Record set:
────────────────────────────────────────

import Literature.Probability.LatticeModels.BadClusterTail
import Literature.Probability.Percolation.WindingTypes
import Literature.Probability.Percolation.SiteCrossingDuality
import HarnessLib

/-!
# No bad percolation from good paths of upper and lower winding type (GH2000, Lemma 5.5, last step)

Topic `Probability/LatticeModels`. The concluding paragraph of the proof of Georgii–Higuchi's
Lemma 5.5 (p. 16): "let `A_{x,y}` denote the event that there exists a `≤∗`path from `x` to `y`
above `Δ`, and `B_{x,y}` the event that such a path exists below `Δ` … `ν̂(A_{x,y} ∩ B_{x,y}) ≥
ν̂(A_{x,y}) ν̂(B_{x,y}) ≥ (θ/4)⁴` … if `A_{x,y} ∩ B_{x,y}` occurs then `Δ` is surrounded by a
`≤∗`circuit … Letting `Δ ↑ ℤ²` we see that with probability at least `(θ/4)⁴` each finite set is
surrounded by a `≤∗`circuit. Since this event is measurable with respect to the product-tail on
which `ν̂` is trivial, the lemma follows."

Winding rendition (the paths produced by the pinning lemma may dip below/above the axis): the good
`∗`-walk "above `Δ = Λ_m`" is required to be of upper winding type (`UpperType`, `WindingTypes.lean`)
and the one "below" of lower type; by `exists_mem_support_of_types` no bad lattice cluster through
`Λ_m` is then infinite; as `m → ∞` these events decrease to "no infinite bad lattice cluster", whose
probability is `0` or `1` (`measure_existsInfBadCluster_eq_zero_or_one`).

* `GoodAboveW`, `GoodBelowW` — the events `A_{x,y}`, `B_{x,y}` (inside a box `Λ_H`), measurable,
  increasing in `ω̂` and decreasing in `ω`;
* `badCluster_subset_box_of_goodW` — the deterministic step;
* **`ae_no_bad_percolation_of_goodW`** — if for every `m ≥ 1` some `A_{x,y}, B_{x,y}` have
  probabilities `≥ c₁, c₂ > 0` under `μ₁ ⊗ μ₂` (tail-trivial Gibbs measures), then almost surely
  there is no infinite lattice cluster of bad sites.

## References

* H.-O. Georgii, Y. Higuchi, J. Math. Phys. 41 (2000), proof of Lemma 5.5 (p. 16)
  [GeorgiiHiguchi2000].
-/

noncomputable section

open MeasureTheory Filter Topology Finset SimpleGraph
open Literature.Probability.Percolation
open scoped ENNReal

namespace Literature.Probability.LatticeModels

/-! ### The band events -/

section Events

/-- `A_{x,y}`: a good `∗`-walk from `x` to `y` inside `Λ_H` of upper winding type around `Λ_m`
("above `Δ = Λ_m`"). [cite: GeorgiiHiguchi2000, Lemma 5.5 (proof, p. 16)] -/
def GoodAboveW (m H : ℕ) (x y : Site 2) (p : SpinConfig (Site 2) × SpinConfig (Site 2)) : Prop :=
  ∃ α : zdStarGraph.Walk x y, UpperType m α ∧ ∀ z ∈ α.support, z ∉ spinSites 1 (badConfig p) ∧ z ∈ box 2 H

/-- `B_{x,y}`: a good `∗`-walk from `x` to `y` inside `Λ_H` of lower winding type ("below `Δ`"). [cite: GeorgiiHiguchi2000, Lemma 5.5 (proof, p. 16)] -/
def GoodBelowW (m H : ℕ) (x y : Site 2) (p : SpinConfig (Site 2) × SpinConfig (Site 2)) : Prop :=
  ∃ α : zdStarGraph.Walk x y, LowerType m α ∧ ∀ z ∈ α.support, z ∉ spinSites 1 (badConfig p) ∧ z ∈ box 2 H

/-- Good sites persist when `ω` decreases or `ω̂` increases. [folklore] -/
theorem not_mem_bad_mono {p q : SpinConfig (Site 2) × SpinConfig (Site 2)} {z : Site 2} (h1 : q.1 z ≤ p.1 z) (h2 : p.2 z ≤ q.2 z)
    (h : z ∉ spinSites 1 (badConfig p)) : z ∉ spinSites 1 (badConfig q) := by
  rw [mem_spinSites_badConfig] at h ⊢
  rintro ⟨hq1, hq2⟩
  apply h
  constructor
  · exact intUnits_eq_one_of_one_le (hq1 ▸ h1)
  · rw [hq2] at h2
    rcases Int.units_eq_one_or (p.2 z) with h' | h'
    · rw [h'] at h2; exact absurd h2 (by decide)
    · exact h'

/-- Measurability of events "there is a walk with given ends, satisfying a deterministic condition,
all of whose vertices are good and satisfy a deterministic condition". [folklore] -/
theorem measurableSet_exists_goodWalk' (x y : Site 2) (Q : zdStarGraph.Walk x y → Prop) (P : Site 2 → Prop) :
    MeasurableSet {p : SpinConfig (Site 2) × SpinConfig (Site 2) |
      ∃ α : zdStarGraph.Walk x y, Q α ∧ ∀ z ∈ α.support, z ∉ spinSites 1 (badConfig p) ∧ P z} := by
  classical
  have heq : {p : SpinConfig (Site 2) × SpinConfig (Site 2) | ∃ α : zdStarGraph.Walk x y, Q α ∧ ∀ z ∈ α.support, z ∉ spinSites 1 (badConfig p) ∧ P z} =
      ⋃ l : List (Site 2), ⋃ (_ : ∃ α : zdStarGraph.Walk x y, Q α ∧ α.support = l ∧ ∀ z ∈ l, P z),
        ⋂ z ∈ l, {p | z ∉ spinSites 1 (badConfig p)} := by
    ext p
    simp only [Set.mem_setOf_eq, Set.mem_iUnion, Set.mem_iInter, exists_prop]
    constructor
    · rintro ⟨α, hQ, hα⟩
      exact ⟨α.support, ⟨α, hQ, rfl, fun z hz => (hα z hz).2⟩, fun z hz => (hα z hz).1⟩
    · rintro ⟨l, ⟨α, hQ, rfl, hP⟩, hgood⟩
      exact ⟨α, hQ, fun z hz => ⟨hgood z hz, hP z hz⟩⟩
  rw [heq]
  refine MeasurableSet.iUnion fun l => MeasurableSet.iUnion fun _ =>
    MeasurableSet.biInter (Set.Finite.countable (List.finite_toSet l)) fun z _ => ?_
  have : {p : SpinConfig (Site 2) × SpinConfig (Site 2) | z ∉ spinSites 1 (badConfig p)} =
      {p | p.1 z = 1 ∧ p.2 z = -1}ᶜ := by
    ext p; simp only [Set.mem_setOf_eq, Set.mem_compl_iff, mem_spinSites_badConfig]
  rw [this]
  exact ((measurableSet_eq_fun ((measurable_pi_apply z).comp measurable_fst) measurable_const).inter
    (measurableSet_eq_fun ((measurable_pi_apply z).comp measurable_snd) measurable_const)).compl

/-- `A_{x,y}` is measurable. [folklore] -/
theorem measurableSet_goodAboveW (m H : ℕ) (x y : Site 2) :
    MeasurableSet {p : SpinConfig (Site 2) × SpinConfig (Site 2) | GoodAboveW m H x y p} :=
  measurableSet_exists_goodWalk' x y _ _

/-- `B_{x,y}` is measurable. [folklore] -/
theorem measurableSet_goodBelowW (m H : ℕ) (x y : Site 2) :
    MeasurableSet {p : SpinConfig (Site 2) × SpinConfig (Site 2) | GoodBelowW m H x y p} :=
  measurableSet_exists_goodWalk' x y _ _

/-- `A_{x,y}` is decreasing in `ω`. [cite: GeorgiiHiguchi2000, Lemma 5.5 (proof: "increasing functions of ω̂ − ω")] -/
theorem goodAboveW_anti_left {m H : ℕ} {x y : Site 2} (ω ω₁ ω' : SpinConfig (Site 2)) (h : ω₁ ≤ ω)
    (hA : GoodAboveW m H x y (ω, ω')) : GoodAboveW m H x y (ω₁, ω') := by
  obtain ⟨α, hU, hα⟩ := hA
  exact ⟨α, hU, fun z hz => ⟨not_mem_bad_mono (p := (ω, ω')) (h z) le_rfl (hα z hz).1, (hα z hz).2⟩⟩

/-- `A_{x,y}` is increasing in `ω̂`. [cite: GeorgiiHiguchi2000, Lemma 5.5 (proof)] -/
theorem goodAboveW_mono_right {m H : ℕ} {x y : Site 2} (ω ω' ω₂' : SpinConfig (Site 2)) (h : ω' ≤ ω₂')
    (hA : GoodAboveW m H x y (ω, ω')) : GoodAboveW m H x y (ω, ω₂') := by
  obtain ⟨α, hU, hα⟩ := hA
  exact ⟨α, hU, fun z hz => ⟨not_mem_bad_mono (p := (ω, ω')) le_rfl (h z) (hα z hz).1, (hα z hz).2⟩⟩

/-- `B_{x,y}` is decreasing in `ω`. [cite: GeorgiiHiguchi2000, Lemma 5.5 (proof)] -/
theorem goodBelowW_anti_left {m H : ℕ} {x y : Site 2} (ω ω₁ ω' : SpinConfig (Site 2)) (h : ω₁ ≤ ω)
    (hB : GoodBelowW m H x y (ω, ω')) : GoodBelowW m H x y (ω₁, ω') := by
  obtain ⟨α, hL, hα⟩ := hB
  exact ⟨α, hL, fun z hz => ⟨not_mem_bad_mono (p := (ω, ω')) (h z) le_rfl (hα z hz).1, (hα z hz).2⟩⟩

/-- `B_{x,y}` is increasing in `ω̂`. [cite: GeorgiiHiguchi2000, Lemma 5.5 (proof)] -/
theorem goodBelowW_mono_right {m H : ℕ} {x y : Site 2} (ω ω' ω₂' : SpinConfig (Site 2)) (h : ω' ≤ ω₂')
    (hB : GoodBelowW m H x y (ω, ω')) : GoodBelowW m H x y (ω, ω₂') := by
  obtain ⟨α, hL, hα⟩ := hB
  exact ⟨α, hL, fun z hz => ⟨not_mem_bad_mono (p := (ω, ω')) le_rfl (h z) (hα z hz).1, (hα z hz).2⟩⟩

end Events

/-! ### The deterministic step: the winding pair confines the bad clusters of `Λ_m` -/

/-- **`A_{x,y} ∩ B_{x,y}` forces every bad lattice cluster through `Λ_m` to stay in `Λ_H`**
(`exists_mem_support_of_types` replaces "`Δ` is surrounded by a `≤∗`circuit"). [cite: GeorgiiHiguchi2000, Lemma 5.5 (proof, p. 16)] -/
theorem badCluster_subset_box_of_goodW {m H : ℕ} {x y : Site 2}
    {p : SpinConfig (Site 2) × SpinConfig (Site 2)} (hA : GoodAboveW m H x y p) (hB : GoodBelowW m H x y p)
    {t : Site 2} (ht : t ∈ box 2 m) : siteCluster (zdGraph 2) (spinSites 1 (badConfig p)) t ⊆ ↑(box 2 H) := by
  obtain ⟨α, hαU, hα⟩ := hA
  obtain ⟨α', hα'L, hα'⟩ := hB
  rintro w ⟨htbad, hwbad, ⟨β⟩⟩
  by_contra hwH
  have hwH' : w ∉ box 2 H := fun h => hwH (Finset.mem_coe.2 h)
  obtain ⟨z, hzβ, hz⟩ := exists_mem_support_of_types α α' hαU hα'L (fun z hz => (hα z hz).2) (fun z hz => (hα' z hz).2)
    ht hwH' (β.mapLe (fun u v huv => ((siteOpenGraph_adj _ _ _ _).1 huv).1))
  rw [Walk.support_mapLe_eq_support] at hzβ
  have hzbad : z ∈ spinSites 1 (badConfig p) := support_subset_of_siteOpenGraph_walk β htbad z hzβ
  rcases hz with hz | hz
  · exact (hα z hz).1 hzbad
  · exact (hα' z hz).1 hzbad

/-! ### The probabilistic assembly -/

section Assembly

variable {β : ℝ} {μ₁ μ₂ : Measure (SpinConfig (Site 2))}

/-- `{|C_bad(t)| = ∞}` is measurable in the pair. [folklore] -/
theorem measurableSet_badCluster_infinite (t : Site 2) :
    MeasurableSet {p : SpinConfig (Site 2) × SpinConfig (Site 2) | (siteCluster (zdGraph 2) (spinSites 1 (badConfig p)) t).Infinite} :=
  measurable_badConfig (measurable_spinSites 1 (measurableSet_sitePercolatesAt (G := zdGraph 2) t))

/-- **No bad percolation from uniformly probable good paths of upper and lower type**
(Georgii–Higuchi 2000, proof of Lemma 5.5, last paragraph): for tail-trivial `μ₁, μ₂ ∈ 𝒢(β, 0)`, if
for every `m ≥ 1` there are sites `x, y` and a box `Λ_H` such that `A_{x,y}` and `B_{x,y}` have
`μ₁ ⊗ μ₂`-probabilities at least `c₁ > 0` and `c₂ > 0`, then `μ₁ ⊗ μ₂`-almost surely there is no
infinite lattice cluster of bad sites. [cite: GeorgiiHiguchi2000, Lemma 5.5 (proof, p. 16)] -/
theorem ae_no_bad_percolation_of_goodW (hβ : 0 ≤ β) (hμ₁ : μ₁ ∈ isingGibbsMeasures 2 β 0) (hμ₂ : μ₂ ∈ isingGibbsMeasures 2 β 0)
    (hμ₁t : IsTailTrivial μ₁) (hμ₂t : IsTailTrivial μ₂) {c₁ c₂ : ℝ} (hc₁ : 0 < c₁) (hc₂ : 0 < c₂)
    (h : ∀ m : ℕ, 1 ≤ m → ∃ (H : ℕ) (x y : Site 2),
      c₁ ≤ (μ₁.prod μ₂).real {p | GoodAboveW m H x y p} ∧ c₂ ≤ (μ₁.prod μ₂).real {p | GoodBelowW m H x y p}) :
    ∀ᵐ p ∂(μ₁.prod μ₂), ∀ t, ¬ (siteCluster (zdGraph 2) (spinSites 1 (badConfig p)) t).Infinite := by
  have hG₁ : IsGibbsMeasure (isingSpecification (zdGraph 2) β 0) μ₁ := hμ₁
  have hG₂ : IsGibbsMeasure (isingSpecification (zdGraph 2) β 0) μ₂ := hμ₂
  haveI := hG₁.isProbabilityMeasure
  haveI := hG₂.isProbabilityMeasure
  set ν := μ₁.prod μ₂ with hν
  -- the decreasing events `F_m = {no infinite bad cluster through Λ_m}`
  set F : ℕ → Set (SpinConfig (Site 2) × SpinConfig (Site 2)) := fun m =>
    {p | ∀ t ∈ box 2 m, ¬ (siteCluster (zdGraph 2) (spinSites 1 (badConfig p)) t).Infinite} with hF
  have hFm : ∀ m, MeasurableSet (F m) := fun m => by
    have : F m = ⋂ t ∈ (↑(box 2 m) : Set (Site 2)), {p | (siteCluster (zdGraph 2) (spinSites 1 (badConfig p)) t).Infinite}ᶜ := by
      ext p; simp [hF]
    rw [this]
    exact MeasurableSet.biInter (Finset.countable_toSet _) fun t _ => (measurableSet_badCluster_infinite t).compl
  have hFanti : Antitone F := fun m m' hmm' p hp t ht => hp t (box_mono 2 hmm' ht)
  have hFinter : (⋂ m, F m) = {p | ∀ t, ¬ (siteCluster (zdGraph 2) (spinSites 1 (badConfig p)) t).Infinite} := by
    ext p
    simp only [Set.mem_iInter, Set.mem_setOf_eq, hF]
    constructor
    · intro hp t
      obtain ⟨M, hM⟩ := exists_forall_subset_box 2 ({t} : Finset (Site 2))
      exact hp M t (hM M le_rfl (Finset.mem_singleton_self t))
    · exact fun hp m t _ => hp t
  -- `ν(F m) ≥ c₁ c₂` for `m ≥ 1`
  have hbound : ∀ m, 1 ≤ m → c₁ * c₂ ≤ ν.real (F m) := by
    intro m hm
    obtain ⟨H, x, y, hA, hB⟩ := h m hm
    have hAB := prod_measureReal_inter_ge hβ hμ₁ hμ₂ hμ₁t hμ₂t (measurableSet_goodAboveW m H x y) (measurableSet_goodBelowW m H x y)
      (fun ω ω₁ ω' hle hp => goodAboveW_anti_left ω ω₁ ω' hle hp) (fun ω ω' ω₂' hle hp => goodAboveW_mono_right ω ω' ω₂' hle hp)
      (fun ω ω₁ ω' hle hp => goodBelowW_anti_left ω ω₁ ω' hle hp) (fun ω ω' ω₂' hle hp => goodBelowW_mono_right ω ω' ω₂' hle hp)
    have hsub : {p | GoodAboveW m H x y p} ∩ {p | GoodBelowW m H x y p} ⊆ F m := by
      rintro p ⟨hpA, hpB⟩ t ht hinf
      exact hinf ((Finset.finite_toSet (box 2 H)).subset (badCluster_subset_box_of_goodW hpA hpB ht))
    calc c₁ * c₂ ≤ ν.real {p | GoodAboveW m H x y p} * ν.real {p | GoodBelowW m H x y p} :=
          mul_le_mul hA hB hc₂.le measureReal_nonneg
      _ ≤ ν.real ({p | GoodAboveW m H x y p} ∩ {p | GoodBelowW m H x y p}) := hAB
      _ ≤ ν.real (F m) := measureReal_mono hsub
  -- the limit
  have hlim : c₁ * c₂ ≤ ν.real (⋂ m, F m) := by
    have ht := tendsto_measure_iInter_atTop (μ := ν) (fun m => (hFm m).nullMeasurableSet) hFanti ⟨0, measure_ne_top ν _⟩
    have ht' : Tendsto (fun m => ν.real (F m)) atTop (𝓝 (ν.real (⋂ m, F m))) :=
      (ENNReal.tendsto_toReal (measure_ne_top ν _)).comp ht
    exact ge_of_tendsto ht' (Filter.eventually_atTop.2 ⟨1, hbound⟩)
  refine ae_no_bad_percolation_of_measure_compl_ne_zero hμ₁t hμ₂t ?_
  rw [← hFinter]
  intro h0
  rw [measureReal_def, h0, ENNReal.toReal_zero] at hlim
  nlinarith

end Assembly

end Literature.Probability.LatticeModels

────────────────────────────────────────

Work instruction: Output the material above exactly, but only from the line that carries "(Site 2) | ∃" through the line that carries "rintro ⟨α, hQ, hα⟩".

Result of the exercise:
  have heq : {p : SpinConfig (Site 2) × SpinConfig (Site 2) | ∃ α : zdStarGraph.Walk x y, Q α ∧ ∀ z ∈ α.support, z ∉ spinSites 1 (badConfig p) ∧ P z} =
      ⋃ l : List (Site 2), ⋃ (_ : ∃ α : zdStarGraph.Walk x y, Q α ∧ α.support = l ∧ ∀ z ∈ l, P z),
        ⋂ z ∈ l, {p | z ∉ spinSites 1 (badConfig p)} := by
    ext p
    simp only [Set.mem_setOf_eq, Set.mem_iUnion, Set.mem_iInter, exists_prop]
    constructor
    · rintro ⟨α, hQ, hα⟩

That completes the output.